*** Task material ***

import Summits.BirchSwinnertonDyer.BirchSwinnertonDyer.Theorems.ResidualThetaTransportAtTwoThetaLayerLambdaCongruenceAtTwoCurveUnitTransfer
import Summits.BirchSwinnertonDyer.BirchSwinnertonDyer.Theorems.ResidualThetaTransportAtTwoThetaLayerLambdaCongruenceAtTwoEventualCrux
import Summits.BirchSwinnertonDyer.BirchSwinnertonDyer.Theorems.ResidualThetaTransportAtTwoCohomologicalPlusPeriodSupplyPeriods
import HarnessLib

/-!
# Crux `ThetaLayerLambdaCongruenceAtTwo` (stmt-BirchSwinnertonDyer-20688, route ResidualThetaTransportAtTwo), line
# `birth`: the crux from (C3) + (μ-W₁) + (NZ-g) «the partner's depleted plus symbol is not identically zero» —
# the partner-side input WITHOUT Ihara (width seat bsd-wall-rtt-p3-w3 g2; `--supports stmt-BirchSwinnertonDyer-20688
# --as helper`; closes nothing)

HONEST FRAMING. THEOREMS ONLY; the research inputs (C3), (μ-W₁), (NZ-g) are explicit hypotheses spelled inline;
nothing about any curve or form is asserted; BSD is not proved by any of this.

WHAT. `…CurveUnitTransfer` (lead) derives the crux from (C3) (plus multiplicity one mod `2`), (μ-W₁) (the curve's
depleted rational plus symbol attains its `2`-adic maximum over `ℚ` at a `2`-power cusp of some even level) and (Ih)
«`φ^{S₀}_{g,Ω}` has a UNIT value somewhere at a cohomological period» (Ihara-type, printed for odd `p`). Here (Ih) is
replaced by the characteristic-`0` statement (NZ-g) «`φ^{S₀}_{g,Ω}` is not identically zero on `ℚ`» (any plus period),
by RESCALING: the values of `φ^{S₀}_{g,Ω}` are `ι`-images of elements of `K_g` (§3), their norms lie in `{0} ∪ c_g^ℤ`
(`norm_emb_coeffField_eq_zpow`, w3 g0) and are bounded (Manin's trick), so a value of MAXIMAL norm exists once one
value is non-zero (§2); `y·φ^{S₀}_{g,Ω}`, `y` its inverse, is integral, primitive and satisfies every hypothesis of
(C3) (the exact Manin/`T_q`/`U_ℓ` relations of w2 scale; the `T_q`-congruence uses only the integrality of the
RESCALED function, §4). (C3) gives a unit scalar, (μ-W₁) a unit of `c·φ^{S₀}_W` at an even-layer cusp, hence of
`y·φ^{S₀}_{g,Ω}` there; the unit propagates upward (`gSide_supNorm_le_add_two`, w3 g0) and at every such layer the
scale-free relative congruence (R∞) holds, so the crux follows BY NAME from
`thetaLayerLambdaCongruenceAtTwo_of_frequently_relCongruent` (§5). No cohomological period, no `μ`-hypothesis on the
partner, no Ihara. References: [GreenbergVatsal2000] §1 (10), Prop. (2.4); [PollackWeston2011MT] §2.2, Def. 2.1, §3.1.
-/

noncomputable section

***

* **Requirement**: The lines to extract from the data above begin with the line containing "by RESCALING: the" and end with the line containing "value is non-zero". Extract them exactly, including both.

* **Result of this exercise**:
by RESCALING: the values of `φ^{S₀}_{g,Ω}` are `ι`-images of elements of `K_g` (§3), their norms lie in `{0} ∪ c_g^ℤ`
(`norm_emb_coeffField_eq_zpow`, w3 g0) and are bounded (Manin's trick), so a value of MAXIMAL norm exists once one
value is non-zero (§2); `y·φ^{S₀}_{g,Ω}`, `y` its inverse, is integral, primitive and satisfies every hypothesis of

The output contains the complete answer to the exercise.